▶ _What to produce_:
Up to and including the line that contains "squarefree levels, part", write out each line of the material from its first line, exactly.
----- Data shown -----
import Mathlib
import Summits.HodgeConjecture.FermatCycles.HodgeFermatHypUTailQB

/-!
# HypUTailOdd — the tail of LEMMA S at ALL odd squarefree levels, part 1 (`HodgeFermat/HypUTailOdd.lean`; HF-G25)

Tree copy (part 1 of 2) of the module `HodgeFermat/HypUTailOdd.lean` of the sibling cell's standalone package
`run/shared/lean/pub/pub-hodgefermat/lean/HodgeFermat/` (488 lines, sha256 `cc21e8ab7ebf622d…`), source lines 32–221 (§§1–3: the prime staircase from 3, the bands `XK`, `Dmin`, `bnd`, `bnd_lt_one`).
Filed by cell `pub-hfermat`, seat prover-1 gen-3, on the COORDINATOR KEEPER RULING of 2026-08-25 (gem sweep H1: take the
off-gate kernel theorem `thmFstar` through the gate) — here THEOREM F* of `tables/DPRIME-THEOREM.md` §9 IN FULL, i.e.
PROPOSITION D′(3N) and the descent (`HodgeFermat/PropDPrimeNFinal.lean`, GATE HF-G34), the last off-gate form of THEOREM F*
(its first two forms, `DecodingFinal.thmFstar` = F* at the prime levels and `ThmFstarNFinal.thmFstar` = F*(3N), landed on
2026-08-25 as `HodgeFermatThmFstar.lean` / `HodgeFermatThmFstarN.lean`, seats prover-1 gen-0 / gen-2); this file is one link of
the import closure of `PropDPrimeNFinal.propDprime` (the sibling's KR-free chain: THEOREM L, COROLLARY M, THEOREM D6,
THEOREM U⁺, THEOREM KR6, THEOREM Z3U) on top of those landed chains.  The source module is the sibling's hub-checked module of
record (pub-hodgefermat `CERT.md` l.906, GATE HF-G25; cell record `check/HypUTailOdd_standalone.lean` sha256 `2946650e39e5a462…`); its declarations are copied VERBATIM.
Deviations from the source module, exhaustively: the `import` lines (tree modules `Summits.HodgeConjecture.FermatCycles.
HodgeFermat*` instead of `HodgeFermat.*`); this module docstring; QUALIFIED-NAME SUBSTITUTIONS (name resolution only, forced by the DEDUP deletions in `HodgeFermatHypUTailQA/B.lean`): the source's references to the deleted restated copies `HypUTailQ.le_foldr_min` (l.134), `HypUTailQ.foldr_min_le_mem` (l.184), `HypUTailQ.sum_range_eq_list` (l.215), `HypUTailQ.log_le_orderOf` (l.421), `HypUTailQ.list_sum_map_range` (l.469) now name the landed twins `HypVTail.…` (same statements), and `HypUTailQ.harmonic_cast_le` (l.238, 252) names `Literature.NumberTheory.LFunctions.VKZeta.sum_range_inv_succ_le'`; nothing else in those lines changes; one-line docstrings added (gate lint) to `qt_ge`, `qt_odd`, `qt_zero`, `XK_le`, `bnd_cast`; the file ends at source l.221 with an `end` line (part 2 = `HodgeFermatHypUTailOddB.lean`).
Every other line — in particular every declaration's statement and proof — is byte-identical to the source.
HONEST FRAMING: explicit algebraic cycles for specific Hodge classes on Fermat/Delsarte varieties; residual open instances
listed; no claim on general Hodge.  (This file is arithmetic of CM types / finite combinatorics / analytic number theory
of the sibling's KR-free programme; it claims nothing about cycles.)

The source module's docstring (HypUTailOdd.lean l.6–30), verbatim:

## HypUTailOdd — the tail of LEMMA S at ALL odd squarefree levels (generation 25, HF-G25)

`goodTail : Squarefree N → ¬ 2 ∣ N → XK (#primeFactors N) < N → 6 * ∑ p ∈ N.primeFactors, tau N p < φ(N)`:
the level inequality of HYPOTHESIS U (`= LEMMA S` of `tables/SEMI-THEOREM.md` §2) at every odd
squarefree level beyond a threshold `XK k` depending only on the number `k` of prime factors
(`XK = 100, 700, 5000, 20000, 100000` for `k ≤ 1, = 2, 3, 4, 5` and `XK = 0` for `k ≥ 6`), the prime `3`
now being ALLOWED to divide `N` (generation 24's `HypUTailQ.uTail` assumed `N` prime to `6`).

The argument is that of `HypUTailQ.lean` with three changes.
* The `i`-th smallest prime factor of an odd `N` is at least the `i`-th odd prime `qt i = 3, 5, 7, 11, …`
  (table to `97`, then `2 i + 3`; `qt_step` by a kernel check of the table gaps).
* SIZE: `N ≥ L k := max (XK k) (min (Q k) 10⁷)` where `Q k = ∏_{i<k} qt i ≤ N` — for `k ≥ 6` the
  product of the six smallest odd primes `255255` already exceeds every threshold needed, so no
  hypothesis on the size of `N` remains (`XK k = 0`).
* BANDS, generically: `ord_{N/p}(p) ≥ max (⌊log_p (L k)⌋, #{q ∣ N : q ≥ p})`, and for odd `p ≥ q ≥ 3`,
  `(p - 1) · max (⌊log_p L⌋, m) ≥ Dmin L ss q m`, the minimum of `(c - 1) · max (⌊log_c L⌋, m)` over
  `c = q` and the ODD BAND STARTS `c ∈ ss`, `c > q` (`den_ge`) — valid for ANY list `ss` passing the
  decidable test `bandOK L ss` (for every exponent `e < ⌊log_3 L⌋` the list contains the least odd
  `s ≥ 3` with `s^(e+1) > L`); the eight lists used (`starts k`) are checked by `decide +kernel`
  (`bands_ok`), as is the rational table `bnd k < 1` for `0 < k < 25` (`bnd_lt_one`; maximum
  `7373/7392 = 0.99743` at `k = 6`, then `277/280` at `k = 5`); for `k ≥ 25` partial fractions and
  `H_n ≤ 1 + log n` as before (`(p_i - 1) d_i ≥ (2 i + 2)(k - i)`).
Data and the exact table: `code/gen25/mk_tailodd.py` (mirrors these definitions; asserts the same facts).
-/

set_option autoImplicit false

namespace HodgeFermat.KRFree.HypUOdd

open Finset HodgeFermat.KRFree.HypBReduction

/-! ## §1 The odd-prime table -/

/-- the odd primes below `100`. -/
def qtab : List ℕ :=
  [3, 5, 7, 11, 13, 17, 19, 23, 29, 31, 37, 41, 43, 47, 53, 59, 61, 67, 71, 73, 79, 83, 89, 97]

/-- lower bound for the `i`-th smallest prime factor (from `0`) of an odd number:
the `i`-th odd prime for `i ≤ 23`, `2 i + 3` beyond. -/
def qt (i : ℕ) : ℕ := qtab.getD i (2 * i + 3)

/-- `qt i ≥ 2i + 3` -/
theorem qt_ge (i : ℕ) : 2 * i + 3 ≤ qt i := by
  by_cases hi : i < 24
  · unfold qt qtab; interval_cases i <;> decide
  · unfold qt
    rw [List.getD_eq_default _ _ (by unfold qtab; simp; omega)]

/-- every `qt i` is odd -/
theorem qt_odd (i : ℕ) : qt i % 2 = 1 := by
  by_cases hi : i < 24
  · unfold qt qtab; interval_cases i <;> decide
  · unfold qt
    rw [List.getD_eq_default _ _ (by unfold qtab; simp; omega)]
    omega

/-- `qt 0 = 3` -/
theorem qt_zero : qt 0 = 3 := by decide

/-- kernel check: every number strictly inside a gap of the table has a divisor among `2, 3, 5, 7`
smaller than itself. -/
theorem qtab_gaps : ∀ i, i < 23 → ∀ s, s < 98 → qt i < s → s < qt (i + 1) →
    [2, 3, 5, 7].any (fun d => Nat.blt d s && (s % d == 0)) = true := by
  decide +kernel

/-- the table step: an odd prime above the `i`-th bound is at least the `(i+1)`-st bound. -/
theorem qt_step (i r s : ℕ) (hr : qt i ≤ r) (hrs : r < s) (hro : r % 2 = 1) (hso : s % 2 = 1)
    (hs : s.Prime) : qt (i + 1) ≤ s := by
  by_cases hi : i < 23
  · by_contra hlt
    push Not at hlt
    have hq1 : qt (i + 1) ≤ 97 := by
      unfold qt qtab; interval_cases i <;> decide
    have hgap := qtab_gaps i hi s (by omega) (by omega) hlt
    simp only [List.any_cons, List.any_nil, Bool.or_false, Bool.or_eq_true, Bool.and_eq_true,
      Nat.blt_eq, beq_iff_eq] at hgap
    have key : ∀ d, d < s → s % d = 0 → 2 ≤ d → False := by
      intro d hds hmod hd2
      have hdvd : d ∣ s := Nat.dvd_of_mod_eq_zero hmod
      rcases (Nat.dvd_prime hs).mp hdvd with h | h <;> omega
    rcases hgap with ⟨h1, h2⟩ | ⟨h1, h2⟩ | ⟨h1, h2⟩ | ⟨h1, h2⟩
    · exact key 2 h1 h2 le_rfl
    · exact key 3 h1 h2 (by omega)
    · exact key 5 h1 h2 (by omega)
    · exact key 7 h1 h2 (by omega)
  · have h1 : qt (i + 1) = 2 * (i + 1) + 3 := by
      unfold qt
      rw [List.getD_eq_default _ _ (by unfold qtab; simp; omega)]
    have h2 := qt_ge i
    omega

/-! ## §2 Thresholds and the size bound -/

/-- the walk threshold for `k` prime factors: the level inequality is certified by the kernel walk of
`HypUWalk3.lean` for `N ≤ XK k` and by `goodTail` beyond. -/
def XK (k : ℕ) : ℕ :=
  if k ≤ 1 then 100 else if k = 2 then 700 else if k = 3 then 5000 else if k = 4 then 20000
  else if k = 5 then 100000 else 0

/-- the band ends `XK k` are at most `100000` -/
theorem XK_le (k : ℕ) : XK k ≤ 100000 := by
  unfold XK; split_ifs <;> omega

/-- cap of the size bound (keeps the kernel arithmetic below `10⁷`). -/
def C : ℕ := 10000000

/-- `Q k = qt 0 · qt 1 ⋯ qt (k-1) ≤ N` for an odd squarefree `N` with `k` prime factors. -/
def Q (k : ℕ) : ℕ := ((List.range k).map qt).prod

/-- the size lower bound used in the exponent floors: `N ≥ L k`. -/
def L (k : ℕ) : ℕ := max (XK k) (min (Q k) C)

/-! ## §3 Generic band minima -/

/-- value of the candidate `c`: `(c - 1) · max (⌊log_c L⌋, m)`. -/
def cval (Lv m c : ℕ) : ℕ := (c - 1) * max (Nat.log c Lv) m

/-- the band minimum: over `c = q` and the candidates `c ∈ ss` above `q`. -/
def Dmin (Lv : ℕ) (ss : List ℕ) (q m : ℕ) : ℕ :=
  ((ss.filter (fun c => q < c)).map (cval Lv m)).foldr min (cval Lv m q)

/-- the decidable test on a candidate list: for every exponent `e < ⌊log_3 L⌋` it contains an odd
`s ≥ 3` with `s^(e+1) > L` which is the LEAST such (`s = 3` or `(s-2)^(e+1) ≤ L`). -/
def bandOK (Lv : ℕ) (ss : List ℕ) : Bool :=
  (List.range (Nat.log 3 Lv)).all (fun e => ss.any (fun s =>
    (s % 2 == 1) && Nat.ble 3 s && Nat.blt Lv (s ^ (e + 1)) &&
      (Nat.ble s 3 || Nat.ble ((s - 2) ^ (e + 1)) Lv)))

/-- every candidate is `≥ q`, so `Dmin ≥ (q - 1) m`. -/
theorem Dmin_ge (Lv : ℕ) (ss : List ℕ) (q m : ℕ) : (q - 1) * m ≤ Dmin Lv ss q m := by
  unfold Dmin
  apply HypVTail.le_foldr_min
  · unfold cval; exact Nat.mul_le_mul le_rfl (le_max_right _ _)
  · intro x hx
    simp only [List.mem_map, List.mem_filter, decide_eq_true_eq] at hx
    obtain ⟨c, ⟨-, hqc⟩, rfl⟩ := hx
    unfold cval
    exact Nat.mul_le_mul (by omega) (le_max_right _ _)

/-- MAIN BOUND ON ONE TERM (generic): for odd `p ≥ q ≥ 3` and any candidate list passing `bandOK`,
`(p - 1) · max (⌊log_p L⌋, m) ≥ Dmin L ss q m`. -/
theorem den_ge (Lv : ℕ) (ss : List ℕ) (hok : bandOK Lv ss = true) (q m p : ℕ) (hq : 3 ≤ q)
    (hqo : q % 2 = 1) (hpo : p % 2 = 1) (hqp : q ≤ p) :
    Dmin Lv ss q m ≤ (p - 1) * max (Nat.log p Lv) m := by
  have hEpq : Nat.log p Lv ≤ Nat.log q Lv := Nat.log_anti_left (by omega) hqp
  rcases Nat.eq_or_lt_of_le hEpq with heq | hlt
  · calc Dmin Lv ss q m ≤ cval Lv m q := HypUTailQ.foldr_min_le_init _ _
      _ = (q - 1) * max (Nat.log p Lv) m := by rw [cval, heq]
      _ ≤ (p - 1) * max (Nat.log p Lv) m := Nat.mul_le_mul (by omega) le_rfl
  · have hE3 : Nat.log q Lv ≤ Nat.log 3 Lv := Nat.log_anti_left (by norm_num) hq
    have he3 : Nat.log p Lv < Nat.log 3 Lv := lt_of_lt_of_le hlt hE3
    have hok' : ∀ e, e < Nat.log 3 Lv → ∃ s ∈ ss, ((s % 2 = 1 ∧ 3 ≤ s) ∧ Lv < s ^ (e + 1)) ∧
        (s ≤ 3 ∨ (s - 2) ^ (e + 1) ≤ Lv) := by
      intro e he
      have h := hok
      simp only [bandOK, List.all_eq_true, List.mem_range] at h
      have h' := h e he
      simpa [List.any_eq_true, Bool.and_eq_true, Bool.or_eq_true, beq_iff_eq, Nat.ble_eq,
        Nat.blt_eq] using h'
    obtain ⟨s, hsmem, ⟨⟨hso, hs3⟩, hpow⟩, hmin⟩ := hok' _ he3
    have hEs_le : Nat.log s Lv ≤ Nat.log p Lv := by
      have := Nat.log_lt_of_lt_pow' (by omega) hpow
      omega
    have hqs : q < s := by
      by_contra h
      push Not at h
      have : Nat.log q Lv ≤ Nat.log s Lv := Nat.log_anti_left (by omega : 1 < s) h
      omega
    have hsp : s ≤ p := by
      rcases hmin with hs3' | hmin
      · omega
      · by_contra h
        push Not at h
        have hps2 : p ≤ s - 2 := by omega
        have h1 : Nat.log p Lv + 1 ≤ Nat.log (s - 2) Lv := Nat.le_log_of_pow_le (by omega) hmin
        have h2 : Nat.log (s - 2) Lv ≤ Nat.log p Lv := Nat.log_anti_left (by omega) hps2
        omega
    have hEs : Nat.log s Lv = Nat.log p Lv :=
      le_antisymm hEs_le (Nat.log_anti_left (by omega) hsp)
    have hmem : cval Lv m s ∈ (ss.filter (fun c => q < c)).map (cval Lv m) :=
      List.mem_map.mpr ⟨s, List.mem_filter.mpr ⟨hsmem, by simpa using hqs⟩, rfl⟩
    calc Dmin Lv ss q m ≤ cval Lv m s := HypVTail.foldr_min_le_mem _ _ hmem
      _ = (s - 1) * max (Nat.log p Lv) m := by rw [cval, hEs]
      _ ≤ (p - 1) * max (Nat.log p Lv) m := Nat.mul_le_mul (by omega) le_rfl

/-! ## §4 The band starts (data) and the finite table -/

/-- the odd band starts of `L k` (least odd `s ≥ 3` with `s^(e+1) > L k`, `e < ⌊log_3 (L k)⌋`);
generated by `code/gen25/mk_tailodd.py`, certified by `bands_ok`. -/
def starts (k : ℕ) : List ℕ :=
  match k with
  | 0 | 1 => [5, 11, 101]
  | 2 => [5, 7, 9, 27, 701]
  | 3 => [5, 7, 9, 19, 71, 5001]
  | 4 => [5, 7, 9, 13, 29, 143, 20001]
  | 5 => [5, 7, 11, 19, 47, 317, 100001]
  | 6 => [5, 7, 9, 13, 23, 65, 507, 255257]
  | 7 => [5, 7, 11, 15, 23, 47, 171, 2203, 4849847]
  | _ => [5, 7, 9, 11, 15, 27, 57, 217, 3163, 10000001]

/-- DATA CHECK (kernel): the eight candidate lists pass `bandOK` at their size bounds. -/
theorem bands_ok : ∀ k, k < 25 → bandOK (L k) (starts k) = true := by decide +kernel

/-- the rational table `∑_{i<k} 6 / Dmin (L k) (starts k) (qt i) (k - i)`. -/
def bnd (k : ℕ) : ℚ :=
  ((List.range k).map (fun i => (6 : ℚ) / Dmin (L k) (starts k) (qt i) (k - i))).sum

/-- FINITE TABLE (kernel evaluation): `bnd k < 1` for `0 < k < 25` (maximum `7373/7392` at `k = 6`). -/
theorem bnd_lt_one : ∀ k, k < 25 → 0 < k → bnd k < 1 := by decide +kernel

/-- `bnd k` cast to `ℝ` as the sum `Σ_{i<k} 6 / Dmin` -/
theorem bnd_cast (k : ℕ) :
    (bnd k : ℝ) = ∑ i ∈ range k, (6 : ℝ) / (Dmin (L k) (starts k) (qt i) (k - i) : ℝ) := by
  rw [HypVTail.sum_range_eq_list, bnd]
  induction (List.range k) with
  | nil => simp
  | cons x l ih =>
      simp only [List.map_cons, List.sum_cons, Rat.cast_add] at *
      rw [ih]; push_cast; ring


end HodgeFermat.KRFree.HypUOdd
-----
▶ _Your response_:
import Mathlib
import Summits.HodgeConjecture.FermatCycles.HodgeFermatHypUTailQB

/-!
# HypUTailOdd — the tail of LEMMA S at ALL odd squarefree levels, part 1 (`HodgeFermat/HypUTailOdd.lean`; HF-G25)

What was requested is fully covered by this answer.